NEWS

Sinai terror group that may have downed Russian plane is a growing threat

Jim Michaels
USA TODAY

The terror group that claimed responsibility for downing a Russian airliner in Egypt last month is a little known affiliate of the Islamic State that has quietly but rapidly grown into a powerful regional threat.

A photograph made available by the Egyptian presidency shows Egyptian President Abdel Fattah al-Sisi, second from right, greeting tourists during a tour at Sharm el-Sheik airport in Egypt on Nov. 11, 2015. Al-Sisi vowed to enhance security in the country amid suspicions that a bomb caused the crash of a Russian passenger airliner in Sinai on Oct. 31.

Russia's Federal Security Service (FSB) said Tuesday that the plane was blown up by a homemade explosive device. FSB chief Alexander Bortnikov told Russian state media that "traces of foreign explosives" were found in debris recovered from the crash site. All 224 on board the plane were killed.

Russia: Homemade bomb brought down airliner over Egypt

Whether the group called the Sinai Province was responsible for downing the plane, as it claims, is not known, but the Sinai Province has emerged as an effective terror organization over the past few years.

“The group has really started to turn up the heat,” said Matthew Henman, head of IHS Jane's Terrorism and Insurgency Center.

It claimed responsibility for a July rocket attack that hit an Egyptian navy frigate in the Mediterranean Sea off the northern coast of the Sinai Peninsula. The group has  tried to seize territory in the Sinai Peninsula and launched car bombs in Cairo and elsewhere over the past couple of years, all signature tactics of  Islamic State militants.

“There hasn’t been anything as bad as Sinai (Province) ever,” said Shadi Hamid, an analyst at the Brookings Institution.

The group poses a major threat to Egypt's stability and its tourism industry, a major economic driver. To reassure visitors that the country is secure, Egyptian President Abdel Fattah al-Sisi made a surprise visit last week to the airport in the Red Sea resort of Sharm el-Sheik, where the doomed airliner's flight originated.

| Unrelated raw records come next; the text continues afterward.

/-- **The weighted Euler product with a non-negative REAL weight** `μA c = ENNReal.ofReal r • ofLocal mG mGi c`, `0 ≤ r` (positive stable-class
weights `α`): `Φ_{μA}(c, T.eval) = r · Φ_{mGi}(⟦γ_∞⟧, f_∞) · ∏_{v ∈ S₂} Φ_{mG v}(⟦γ_v⟧, f_v)`.
[cite: Rogawski1990, §5.4 (5.4.3) p. 72; §14.5 p. 237] [cite: Kottwitz1986, Cor. 7.3] -/
theorem exists_finset_adelicClassOrbitalIntegral_eq_mul_prod_of_eq_ofReal_smul_ofLocal
    (hanis : ∀ x : Fin N → L, hermForm (cmConjRingHom L) H x x = 0 → x = 0)
    (hherm : (H.map (cmConjRingHom L)).transpose = H)
    (hadm : ∀ v, (mG v).IsAdmissibleOn fun x => IsRegularElt (x.val : GL (Fin N) (LocalRing L v)))
    (hadmA : mGi.IsAdmissibleOn fun a => IsRegularElt (a.val : GL (Fin N) (mixedEmbedding.mixedSpace L)))
    (hc : IsRegularElt ((Quotient.out c).val : GL (Fin N) L))
    (hnorm : ∃ S₀ : Finset (HeightOneSpectrum (𝓞 ↥(maximalRealSubfield L))),
      IsNormalisedOff L N H mG ((cmDatum L N H).toAdelic (Quotient.out c)) S₀)
    (μA : AdelicOrbitalMeasureFamily L N H) {r : ℝ} (hr : 0 ≤ r)
    (hμA : μA c = ENNReal.ofReal r • AdelicOrbitalMeasureFamily.ofLocal L N H mG mGi c)
    (T : PureTensor L N H) (hT : T.IsTest) :
    ∃ S₂ : Finset (HeightOneSpectrum (𝓞 ↥(maximalRealSubfield L))), T.S ⊆ S₂ ∧
      adelicClassOrbitalIntegral L N H μA T.eval c =
        (r : ℂ) *
          (classOrbitalIntegral mGi T.arch
              (ConjClasses.mk (archPart (↥(maximalRealSubfield L)) L (IsCMField.complexConj L) N H ((cmDatum L N H).toAdelic (Quotient.out c)))) *
            ∏ v ∈ S₂, classOrbitalIntegral (mG v) (T.loc v)
              (ConjClasses.mk ((cmDatum L N H).toLocal v ((cmDatum L N H).toAdelic (Quotient.out c))))) := by
  obtain ⟨S₂, hS₂, hprod⟩ := exists_finset_adelicClassOrbitalIntegral_eq_mul_prod_of_eq_smul_ofLocal L N H mG mGi c hanis hherm hadm hadmA
    hc hnorm μA (ENNReal.ofReal r) hμA T hT
  refine ⟨S₂, hS₂, ?_⟩
  rw [hprod, ENNReal.toReal_ofReal hr]

/-! ## §3 (ed. 2) The junk-free `∏ᶠ` reading and the `∀ S ⊇ S₁` shape (the currency of ★ `IsEulerOnClasses` ∕ ★ `AdelicDeltaTransfer`'s riders) -/

/-- **The Euler product WITH ITS UNIT-FACTOR CLAUSE**: under the hypotheses of §1 there is a finite `S₂ ⊇ T.S` OFF WHICH THE LOCAL FACTORS
ARE `1` (`Φ_{mG v}(⟦γ_v⟧, T.loc v) = 1`, `v ∉ S₂` — Kottwitz's unit factors, ★ `exists_finset_forall_classOrbitalIntegral_loc_eq_one`) and over which
the product formula holds (★ `adelicClassOrbitalIntegral_ofLocal_eval_eq_mul_prod_of_isTest`). [cite: Rogawski1990, §4.3 p. 44; §5.4 (5.4.3) p. 72]
[cite: Kottwitz1986, Cor. 7.3] -/
theorem exists_finset_forall_loc_eq_one_and_ofLocal_eval_eq_mul_prod_of_isAdmissibleOn
    (hanis : ∀ x : Fin N → L, hermForm (cmConjRingHom L) H x x = 0 → x = 0)
    (hherm : (H.map (cmConjRingHom L)).transpose = H)
    (hadm : ∀ v, (mG v).IsAdmissibleOn fun x => IsRegularElt (x.val : GL (Fin N) (LocalRing L v)))
    (hadmA : mGi.IsAdmissibleOn fun a => IsRegularElt (a.val : GL (Fin N) (mixedEmbedding.mixedSpace L)))
    (hc : IsRegularElt ((Quotient.out c).val : GL (Fin N) L))
    (hnorm : ∃ S₀ : Finset (HeightOneSpectrum (𝓞 ↥(maximalRealSubfield L))),
      IsNormalisedOff L N H mG ((cmDatum L N H).toAdelic (Quotient.out c)) S₀)
    (T : PureTensor L N H) (hT : T.IsTest) :
    ∃ S₂ : Finset (HeightOneSpectrum (𝓞 ↥(maximalRealSubfield L))), T.S ⊆ S₂ ∧
      (∀ v, v ∉ S₂ →
        classOrbitalIntegral (mG v) (T.loc v) (ConjClasses.mk ((cmDatum L N H).toLocal v ((cmDatum L N H).toAdelic (Quotient.out c)))) = 1) ∧
      adelicClassOrbitalIntegral L N H (AdelicOrbitalMeasureFamily.ofLocal L N H mG mGi) T.eval c =
        classOrbitalIntegral mGi T.arch
            (ConjClasses.mk (archPart (↥(maximalRealSubfield L)) L (IsCMField.complexConj L) N H ((cmDatum L N H).toAdelic (Quotient.out c)))) *
          ∏ v ∈ S₂, classOrbitalIntegral (mG v) (T.loc v) (ConjClasses.mk ((cmDatum L N H).toLocal v ((cmDatum L N H).toAdelic (Quotient.out c)))) := by
  obtain ⟨S₀, hS₀⟩ := hnorm
  have hadm' := fun v => isAdmissibleOn_at_toLocal_toAdelic L H v (hadm v) (Quotient.out c) hc
  have hadmA' := isAdmissibleOn_at_archPart_toAdelic L H hadmA (Quotient.out c) hc
  obtain ⟨S₂, hS₂, hf1⟩ := exists_finset_forall_classOrbitalIntegral_loc_eq_one L N H mG
    (unramifiedOrbitSetAE_of_hermitian L N H hherm (Godement.det_ne_zero_of_anisotropic L H hanis)) (Quotient.out c) hc
    (fun v => (hadm' v).2.1) hS₀ T hT.isUnramified
  exact ⟨S₂, hS₂, hf1, adelicClassOrbitalIntegral_ofLocal_eval_eq_mul_prod_of_isTest L N H mG mGi c hanis hS₀ hadm' hadmA' T hT S₂ hf1⟩

/-- **The `∀ S ⊇ S₁` shape** (the shape of ★ `MatchingAdeleG.exists_isEulerOnClasses_ofLocalAdelic`'s conclusion, so finitely many classes can be read
over ONE common finite set of places): under the hypotheses of §1 there is a finite `S₁ ⊇ T.S` such that for EVERY finite `S ⊇ S₁`,
`Φ_{ofLocal mG mGi}(c, T.eval) = Φ_{mGi}(⟦γ_∞⟧, T.arch) · ∏_{v ∈ S} Φ_{mG v}(⟦γ_v⟧, T.loc v)`. [cite: Rogawski1990, §4.3 p. 44; §5.4 (5.4.3) p. 72]
[cite: Kottwitz1986, Cor. 7.3] -/
theorem exists_finset_forall_ofLocal_eval_eq_mul_prod_of_subset_of_isAdmissibleOn
    (hanis : ∀ x : Fin N → L, hermForm (cmConjRingHom L) H x x = 0 → x = 0)
    (hherm : (H.map (cmConjRingHom L)).transpose = H)
    (hadm : ∀ v, (mG v).IsAdmissibleOn fun x => IsRegularElt (x.val : GL (Fin N) (LocalRing L v)))
    (hadmA : mGi.IsAdmissibleOn fun a => IsRegularElt (a.val : GL (Fin N) (mixedEmbedding.mixedSpace L)))
    (hc : IsRegularElt ((Quotient.out c).val : GL (Fin N) L))
    (hnorm : ∃ S₀ : Finset (HeightOneSpectrum (𝓞 ↥(maximalRealSubfield L))),
      IsNormalisedOff L N H mG ((cmDatum L N H).toAdelic (Quotient.out c)) S₀)
    (T : PureTensor L N H) (hT : T.IsTest) :
    ∃ S₁ : Finset (HeightOneSpectrum (𝓞 ↥(maximalRealSubfield L))), T.S ⊆ S₁ ∧
      ∀ S : Finset (HeightOneSpectrum (𝓞 ↥(maximalRealSubfield L))), S₁ ⊆ S →
        adelicClassOrbitalIntegral L N H (AdelicOrbitalMeasureFamily.ofLocal L N H mG mGi) T.eval c =
          classOrbitalIntegral mGi T.arch
              (ConjClasses.mk (archPart (↥(maximalRealSubfield L)) L (IsCMField.complexConj L) N H ((cmDatum L N H).toAdelic (Quotient.out c)))) *
            ∏ v ∈ S, classOrbitalIntegral (mG v) (T.loc v) (ConjClasses.mk ((cmDatum L N H).toLocal v ((cmDatum L N H).toAdelic (Quotient.out c)))) := by
  obtain ⟨S₀, hS₀⟩ := hnorm
  have hadm' := fun v => isAdmissibleOn_at_toLocal_toAdelic L H v (hadm v) (Quotient.out c) hc
  have hadmA' := isAdmissibleOn_at_archPart_toAdelic L H hadmA (Quotient.out c) hc
  obtain ⟨S₁, hS₁, hf1⟩ := exists_finset_forall_classOrbitalIntegral_loc_eq_one L N H mG
    (unramifiedOrbitSetAE_of_hermitian L N H hherm (Godement.det_ne_zero_of_anisotropic L H hanis)) (Quotient.out c) hc
    (fun v => (hadm' v).2.1) hS₀ T hT.isUnramified
  exact ⟨S₁, hS₁, fun S hS => adelicClassOrbitalIntegral_ofLocal_eval_eq_mul_prod_of_isTest L N H mG mGi c hanis hS₀ hadm' hadmA' T hT S
    fun v hv => hf1 v fun hv₁ => hv (hS hv₁)⟩

/-- **The junk-free `∏ᶠ` reading**: under the hypotheses of §1 the local factors `v ↦ Φ_{mG v}(⟦γ_v⟧, T.loc v)` have FINITE multiplicative support and
`Φ_{ofLocal mG mGi}(c, T.eval) = Φ_{mGi}(⟦γ_∞⟧, T.arch) · ∏ᶠ v, Φ_{mG v}(⟦γ_v⟧, T.loc v)` — «`Φ(γ, f) = Π_v Φ(γ, f_v)`», the honest finite product
(Mathlib `finprod_eq_prod_of_mulSupport_subset`); the shape ★ `AdelicDeltaTransfer` asks of `ofLocal` («no constant, `mulSupport` finite»).
[cite: Rogawski1990, §4.3 p. 44; §5.4 (5.4.3) p. 72] [cite: Kottwitz1986, Cor. 7.3] -/
theorem mulSupport_finite_and_ofLocal_eval_eq_mul_finprod_of_isAdmissibleOn
    (hanis : ∀ x : Fin N → L, hermForm (cmConjRingHom L) H x x = 0 → x = 0)
    (hherm : (H.map (cmConjRingHom L)).transpose = H)
    (hadm : ∀ v, (mG v).IsAdmissibleOn fun x => IsRegularElt (x.val : GL (Fin N) (LocalRing L v)))
    (hadmA : mGi.IsAdmissibleOn fun a => IsRegularElt (a.val : GL (Fin N) (mixedEmbedding.mixedSpace L)))
    (hc : IsRegularElt ((Quotient.out c).val : GL (Fin N) L))
    (hnorm : ∃ S₀ : Finset (HeightOneSpectrum (𝓞 ↥(maximalRealSubfield L))),
      IsNormalisedOff L N H mG ((cmDatum L N H).toAdelic (Quotient.out c)) S₀)
    (T : PureTensor L N H) (hT : T.IsTest) :
    (Function.mulSupport fun v : HeightOneSpectrum (𝓞 ↥(maximalRealSubfield L)) =>
        classOrbitalIntegral (mG v) (T.loc v) (ConjClasses.mk ((cmDatum L N H).toLocal v ((cmDatum L N H).toAdelic (Quotient.out c))))).Finite ∧
      adelicClassOrbitalIntegral L N H (AdelicOrbitalMeasureFamily.ofLocal L N H mG mGi) T.eval c =
        classOrbitalIntegral mGi T.arch
            (ConjClasses.mk (archPart (↥(maximalRealSubfield L)) L (IsCMField.complexConj L) N H ((cmDatum L N H).toAdelic (Quotient.out c)))) *
          ∏ᶠ v, classOrbitalIntegral (mG v) (T.loc v) (ConjClasses.mk ((cmDatum L N H).toLocal v ((cmDatum L N H).toAdelic (Quotient.out c)))) := by
  obtain ⟨S₂, -, hf1, hprod⟩ := exists_finset_forall_loc_eq_one_and_ofLocal_eval_eq_mul_prod_of_isAdmissibleOn L N H mG mGi c hanis hherm hadm
    hadmA hc hnorm T hT
  have hsub : (Function.mulSupport fun v : HeightOneSpectrum (𝓞 ↥(maximalRealSubfield L)) =>
      classOrbitalIntegral (mG v) (T.loc v) (ConjClasses.mk ((cmDatum L N H).toLocal v ((cmDatum L N H).toAdelic (Quotient.out c))))) ⊆ ↑S₂ := by
    intro v hv
    by_contra hvS
    exact hv (hf1 v (by simpa using hvS))
  exact ⟨S₂.finite_toSet.subset hsub, by rw [hprod, finprod_eq_prod_of_mulSupport_subset _ hsub]⟩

Sisi said his visit "aims to reassure people inside and outside Egypt,” according to the Associated Press. “We want people who come here to be secure and safe and to live and go back safely to their countries.”

Much of the Sinai Peninsula is a poor region neglected for years by the government, making it a ripe target for extremists who tap into local grievances. Tribal leaders are influential, and fundamentalism is a way of life in parts of the peninsula.

“It’s a just a natural pool from which to draw recruits,” said Hamid, author of Temptations of Power, a book about Islamist movements.

The Sinai Province was formed in 2011 or 2012, but emerged as a serious threat after the 2013 military overthrow of Egyptian President Mohamed Morsi, who was a member of the Muslim Brotherhood, an Islamic group that has since been outlawed by the new government.

Last year, the Sinai Province pledged allegiance to the Islamic State, which had succeeded in taking over large swaths of Iraq and Syria and claimed to be behind last Friday's terror attacks in Paris.

Sinai Province was among a number of terror groups around the world that wanted to affiliate with the Islamic State at the time, but not all of them were accepted into the larger fold. The Islamic State “was very selective in who it recognized,” Henman said.

The Sinai Province was welcomed by the Islamic State and has benefited from the militants' resources and expertise in bombmaking.

The Egyptian group had been known as Ansar Beit al-Maqdis, but changed its name to the Sinai Province when it affiliated with the Islamic State.

The government has struggled to counter the Sinai Province. Egypt’s army  responded in a “heavy-handed" way to its growth, further alienating the population, Hamid said. The military has been accused of punishing entire villages if residents are suspected of being sympathetic to the group.

Egypt’s military doesn’t have a presence in many remote parts of the peninsula and can’t protect ordinary citizens, which often forces people to cooperate with extremists who infiltrate towns and villages. The Egyptian government has started working with some tribes in the Sinai to try to turn them against the extremists.

That has helped, but modern counterinsurgency tactics require government forces or local defense groups to provide consistent protection so extremists can’t intimidate civilians.

“The Egyptian army doesn’t really know how to do counterinsurgency,” Hamid said.